→ **Exercise prompt**
Every entry below should be printed exactly.

Recorded data
↓↓↓

import Summits.MatrixMultiplication.MatrixMultiplication.Theses.EPRFaces
import Literature.Computability.AlgebraicComplexity.RectangularExponentProofs
import Literature.Computability.AlgebraicComplexity.RectangularExponentAsymptoticRank

/-!
# MatrixMultiplication / EPRFaces — `FaceMaximiser`, stub `stub_convexLift`
(stmt-MatrixMultiplication-10894, line `registered`)

Route `EPRFaces`, crux `FaceMaximiser` (B, rank form:
`∀ k ≥ 1, ∀ β, R(⟨n,n,n^k⟩) = O(n^β) → ω + (k − 1) ≤ β`).  The line reduces B to its `k = 2`
instance via the convexity of `k ↦ ω(1,1,k)` (Lotti–Romani 1983, §1–2).  This file discharges the
convexity stub: the three-point inequality at the integer nodes `1 < 2 ≤ k`, in RANK FORM and
without `ε`-loss.

Since `2 = (1/(k−1))·k + ((k−2)/(k−1))·1` with weights `a = 1/(k−1)`, `b = (k−2)/(k−1)`
(`a, b ≥ 0`, `a + b = 1` because `k ≥ 2`), an admissible exponent `β` for shape `(1,1,k)` and
`γ` for shape `(1,1,1)` combine (`convexComb_mem_rectAdmissibleExponents_one_one`: Kronecker
submultiplicativity + padding) to the admissible exponent `a·β + b·γ = ((k−2)γ + β)/(k−1)` for
shape `(1,1,2)`.  The rest is re-indexing `⌈n^k⌉ = n^k` (`rectDim_natCast`) and `⌈n^1⌉ = n`
(`rectDim_one`).
-/

-- the tree's namespace Summit.MatrixMultiplication.MatrixMultiplication.… repeats a component by design
set_option linter.dupNamespace false

namespace Summit.MatrixMultiplication.MatrixMultiplication.Theorems

open Filter Asymptotics
open Literature.Computability.AlgebraicComplexity

/-- Re-indexing: for natural `k`, the rank function of shape `(1, 1, k)` in `rectDim` form,
`n ↦ R(⟨⌈n^1⌉, ⌈n^1⌉, ⌈n^k⌉⟩)`, is literally `n ↦ R(⟨n, n, n^k⟩)`. -/
private theorem rankFun_rectDim_one_one_natCast (k : ℕ) :
    (fun n : ℕ =>
      (tensorRank (matMulTensor ℂ (rectDim n 1) (rectDim n 1) (rectDim n (k : ℝ))) : ℝ)) =
    fun n : ℕ => (tensorRank (matMulTensor ℂ n n (n ^ k)) : ℝ) :=
  funext fun n => by
    rw [tensorRank_matMulTensor_congr ℂ (rectDim_one n) (rectDim_one n) (rectDim_natCast n k)]

/-- **Convexity lift** (Lotti–Romani three-point inequality at the nodes `1, 2, k`, rank form,
no `ε`-loss; stub `stub_convexLift` of crux `FaceMaximiser`, stmt-MatrixMultiplication-10894).
For `k ≥ 2`: if `R(⟨n,n,n^k⟩) = O(n^β)` and `R(⟨n,n,n⟩) = O(n^γ)` then
`R(⟨n,n,n²⟩) = O(n^{((k−2)γ+β)/(k−1)})` — since `2 = (1/(k−1))·k + ((k−2)/(k−1))·1`, the convex
combination `(1/(k−1))·β + ((k−2)/(k−1))·γ` of the admissible exponents is admissible for shape
`(1,1,2)` (`convexComb_mem_rectAdmissibleExponents_one_one`, after the `rectDim_natCast` /
`rectDim_one` re-indexing). [LottiRomani1983 §1, p. 173] -/
theorem stub_convexLift :
    ∀ k : ℕ, 2 ≤ k → ∀ β γ : ℝ,
      ((fun n : ℕ => (tensorRank (matMulTensor ℂ n n (n ^ k)) : ℝ)) =O[atTop]
        fun n : ℕ => (n : ℝ) ^ β) →
      ((fun n : ℕ => (tensorRank (matMulTensor ℂ n n n) : ℝ)) =O[atTop]
        fun n : ℕ => (n : ℝ) ^ γ) →
      ((fun n : ℕ => (tensorRank (matMulTensor ℂ n n (n ^ 2)) : ℝ)) =O[atTop]
        fun n : ℕ => (n : ℝ) ^ ((((k : ℝ) - 2) * γ + β) / ((k : ℝ) - 1))) := by
  intro k hk β γ hβ hγ
  have hk' : (2 : ℝ) ≤ (k : ℝ) := by exact_mod_cast hk
  have hpos : (0 : ℝ) < (k : ℝ) - 1 := by linarith
  have hne : (k : ℝ) - 1 ≠ 0 := hpos.ne'
  -- the two hypotheses as memberships in the rectangular admissible exponents
  have hβmem : β ∈ rectAdmissibleExponents ℂ 1 1 (k : ℝ) := by
    show (fun n : ℕ =>
        (tensorRank (matMulTensor ℂ (rectDim n 1) (rectDim n 1) (rectDim n (k : ℝ))) : ℝ))
      =O[atTop] fun n : ℕ => (n : ℝ) ^ β
    rw [rankFun_rectDim_one_one_natCast k]
    exact hβ
  have hγmem : γ ∈ rectAdmissibleExponents ℂ 1 1 1 := by
    rw [rectAdmissibleExponents_one_one_one]
    exact hγ
  -- weights `a = 1/(k-1)`, `b = (k-2)/(k-1)`
  have ha : (0 : ℝ) ≤ 1 / ((k : ℝ) - 1) := div_nonneg zero_le_one hpos.le
  have hb : (0 : ℝ) ≤ ((k : ℝ) - 2) / ((k : ℝ) - 1) := div_nonneg (by linarith) hpos.le
  have hab : 1 / ((k : ℝ) - 1) + ((k : ℝ) - 2) / ((k : ℝ) - 1) = 1 := by
    rw [← add_div, div_eq_one_iff_eq hne]
    ring
  have h := convexComb_mem_rectAdmissibleExponents_one_one ℂ (Nat.cast_nonneg k) zero_le_one
    ha hb hab hβmem hγmem
  -- the combined shape is `(1,1,2)` and the combined exponent is `((k-2)γ+β)/(k-1)`
  have hx : 1 / ((k : ℝ) - 1) * (k : ℝ) + ((k : ℝ) - 2) / ((k : ℝ) - 1) * 1 = ((2 : ℕ) : ℝ) := by
    field_simp
    push_cast
    ring
  have he : 1 / ((k : ℝ) - 1) * β + ((k : ℝ) - 2) / ((k : ℝ) - 1) * γ =
      (((k : ℝ) - 2) * γ + β) / ((k : ℝ) - 1) := by
    field_simp
    ring
  rw [hx, he] at h
  have h' : (fun n : ℕ =>
        (tensorRank (matMulTensor ℂ (rectDim n 1) (rectDim n 1) (rectDim n ((2 : ℕ) : ℝ))) : ℝ))
      =O[atTop] fun n : ℕ => (n : ℝ) ^ ((((k : ℝ) - 2) * γ + β) / ((k : ℝ) - 1)) := h
  rw [rankFun_rectDim_one_one_natCast 2] at h'
  exact h'

end Summit.MatrixMultiplication.MatrixMultiplication.Theorems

↑↑↑

→ **Exercise result**
import Summits.MatrixMultiplication.MatrixMultiplication.Theses.EPRFaces
import Literature.Computability.AlgebraicComplexity.RectangularExponentProofs
import Literature.Computability.AlgebraicComplexity.RectangularExponentAsymptoticRank

/-!
# MatrixMultiplication / EPRFaces — `FaceMaximiser`, stub `stub_convexLift`
(stmt-MatrixMultiplication-10894, line `registered`)

Route `EPRFaces`, crux `FaceMaximiser` (B, rank form:
`∀ k ≥ 1, ∀ β, R(⟨n,n,n^k⟩) = O(n^β) → ω + (k − 1) ≤ β`).  The line reduces B to its `k = 2`
instance via the convexity of `k ↦ ω(1,1,k)` (Lotti–Romani 1983, §1–2).  This file discharges the
convexity stub: the three-point inequality at the integer nodes `1 < 2 ≤ k`, in RANK FORM and
without `ε`-loss.

Since `2 = (1/(k−1))·k + ((k−2)/(k−1))·1` with weights `a = 1/(k−1)`, `b = (k−2)/(k−1)`
(`a, b ≥ 0`, `a + b = 1` because `k ≥ 2`), an admissible exponent `β` for shape `(1,1,k)` and
`γ` for shape `(1,1,1)` combine (`convexComb_mem_rectAdmissibleExponents_one_one`: Kronecker
submultiplicativity + padding) to the admissible exponent `a·β + b·γ = ((k−2)γ + β)/(k−1)` for
shape `(1,1,2)`.  The rest is re-indexing `⌈n^k⌉ = n^k` (`rectDim_natCast`) and `⌈n^1⌉ = n`
(`rectDim_one`).
-/

-- the tree's namespace Summit.MatrixMultiplication.MatrixMultiplication.… repeats a component by design
set_option linter.dupNamespace false

namespace Summit.MatrixMultiplication.MatrixMultiplication.Theorems

open Filter Asymptotics
open Literature.Computability.AlgebraicComplexity

/-- Re-indexing: for natural `k`, the rank function of shape `(1, 1, k)` in `rectDim` form,
`n ↦ R(⟨⌈n^1⌉, ⌈n^1⌉, ⌈n^k⌉⟩)`, is literally `n ↦ R(⟨n, n, n^k⟩)`. -/
private theorem rankFun_rectDim_one_one_natCast (k : ℕ) :
    (fun n : ℕ =>
      (tensorRank (matMulTensor ℂ (rectDim n 1) (rectDim n 1) (rectDim n (k : ℝ))) : ℝ)) =
    fun n : ℕ => (tensorRank (matMulTensor ℂ n n (n ^ k)) : ℝ) :=
  funext fun n => by
    rw [tensorRank_matMulTensor_congr ℂ (rectDim_one n) (rectDim_one n) (rectDim_natCast n k)]

/-- **Convexity lift** (Lotti–Romani three-point inequality at the nodes `1, 2, k`, rank form,
no `ε`-loss; stub `stub_convexLift` of crux `FaceMaximiser`, stmt-MatrixMultiplication-10894).
For `k ≥ 2`: if `R(⟨n,n,n^k⟩) = O(n^β)` and `R(⟨n,n,n⟩) = O(n^γ)` then
`R(⟨n,n,n²⟩) = O(n^{((k−2)γ+β)/(k−1)})` — since `2 = (1/(k−1))·k + ((k−2)/(k−1))·1`, the convex
combination `(1/(k−1))·β + ((k−2)/(k−1))·γ` of the admissible exponents is admissible for shape
`(1,1,2)` (`convexComb_mem_rectAdmissibleExponents_one_one`, after the `rectDim_natCast` /
`rectDim_one` re-indexing). [LottiRomani1983 §1, p. 173] -/
theorem stub_convexLift :
    ∀ k : ℕ, 2 ≤ k → ∀ β γ : ℝ,
      ((fun n : ℕ => (tensorRank (matMulTensor ℂ n n (n ^ k)) : ℝ)) =O[atTop]
        fun n : ℕ => (n : ℝ) ^ β) →
      ((fun n : ℕ => (tensorRank (matMulTensor ℂ n n n) : ℝ)) =O[atTop]
        fun n : ℕ => (n : ℝ) ^ γ) →
      ((fun n : ℕ => (tensorRank (matMulTensor ℂ n n (n ^ 2)) : ℝ)) =O[atTop]
        fun n : ℕ => (n : ℝ) ^ ((((k : ℝ) - 2) * γ + β) / ((k : ℝ) - 1))) := by
  intro k hk β γ hβ hγ
  have hk' : (2 : ℝ) ≤ (k : ℝ) := by exact_mod_cast hk
  have hpos : (0 : ℝ) < (k : ℝ) - 1 := by linarith
  have hne : (k : ℝ) - 1 ≠ 0 := hpos.ne'
  -- the two hypotheses as memberships in the rectangular admissible exponents
  have hβmem : β ∈ rectAdmissibleExponents ℂ 1 1 (k : ℝ) := by
    show (fun n : ℕ =>
        (tensorRank (matMulTensor ℂ (rectDim n 1) (rectDim n 1) (rectDim n (k : ℝ))) : ℝ))
      =O[atTop] fun n : ℕ => (n : ℝ) ^ β
    rw [rankFun_rectDim_one_one_natCast k]
    exact hβ
  have hγmem : γ ∈ rectAdmissibleExponents ℂ 1 1 1 := by
    rw [rectAdmissibleExponents_one_one_one]
    exact hγ
  -- weights `a = 1/(k-1)`, `b = (k-2)/(k-1)`
  have ha : (0 : ℝ) ≤ 1 / ((k : ℝ) - 1) := div_nonneg zero_le_one hpos.le
  have hb : (0 : ℝ) ≤ ((k : ℝ) - 2) / ((k : ℝ) - 1) := div_nonneg (by linarith) hpos.le
  have hab : 1 / ((k : ℝ) - 1) + ((k : ℝ) - 2) / ((k : ℝ) - 1) = 1 := by
    rw [← add_div, div_eq_one_iff_eq hne]
    ring
  have h := convexComb_mem_rectAdmissibleExponents_one_one ℂ (Nat.cast_nonneg k) zero_le_one
    ha hb hab hβmem hγmem
  -- the combined shape is `(1,1,2)` and the combined exponent is `((k-2)γ+β)/(k-1)`
  have hx : 1 / ((k : ℝ) - 1) * (k : ℝ) + ((k : ℝ) - 2) / ((k : ℝ) - 1) * 1 = ((2 : ℕ) : ℝ) := by
    field_simp
    push_cast
    ring
  have he : 1 / ((k : ℝ) - 1) * β + ((k : ℝ) - 2) / ((k : ℝ) - 1) * γ =
      (((k : ℝ) - 2) * γ + β) / ((k : ℝ) - 1) := by
    field_simp
    ring
  rw [hx, he] at h
  have h' : (fun n : ℕ =>
        (tensorRank (matMulTensor ℂ (rectDim n 1) (rectDim n 1) (rectDim n ((2 : ℕ) : ℝ))) : ℝ))
      =O[atTop] fun n : ℕ => (n : ℝ) ^ ((((k : ℝ) - 2) * γ + β) / ((k : ℝ) - 1)) := h
  rw [rankFun_rectDim_one_one_natCast 2] at h'
  exact h'

end Summit.MatrixMultiplication.MatrixMultiplication.Theorems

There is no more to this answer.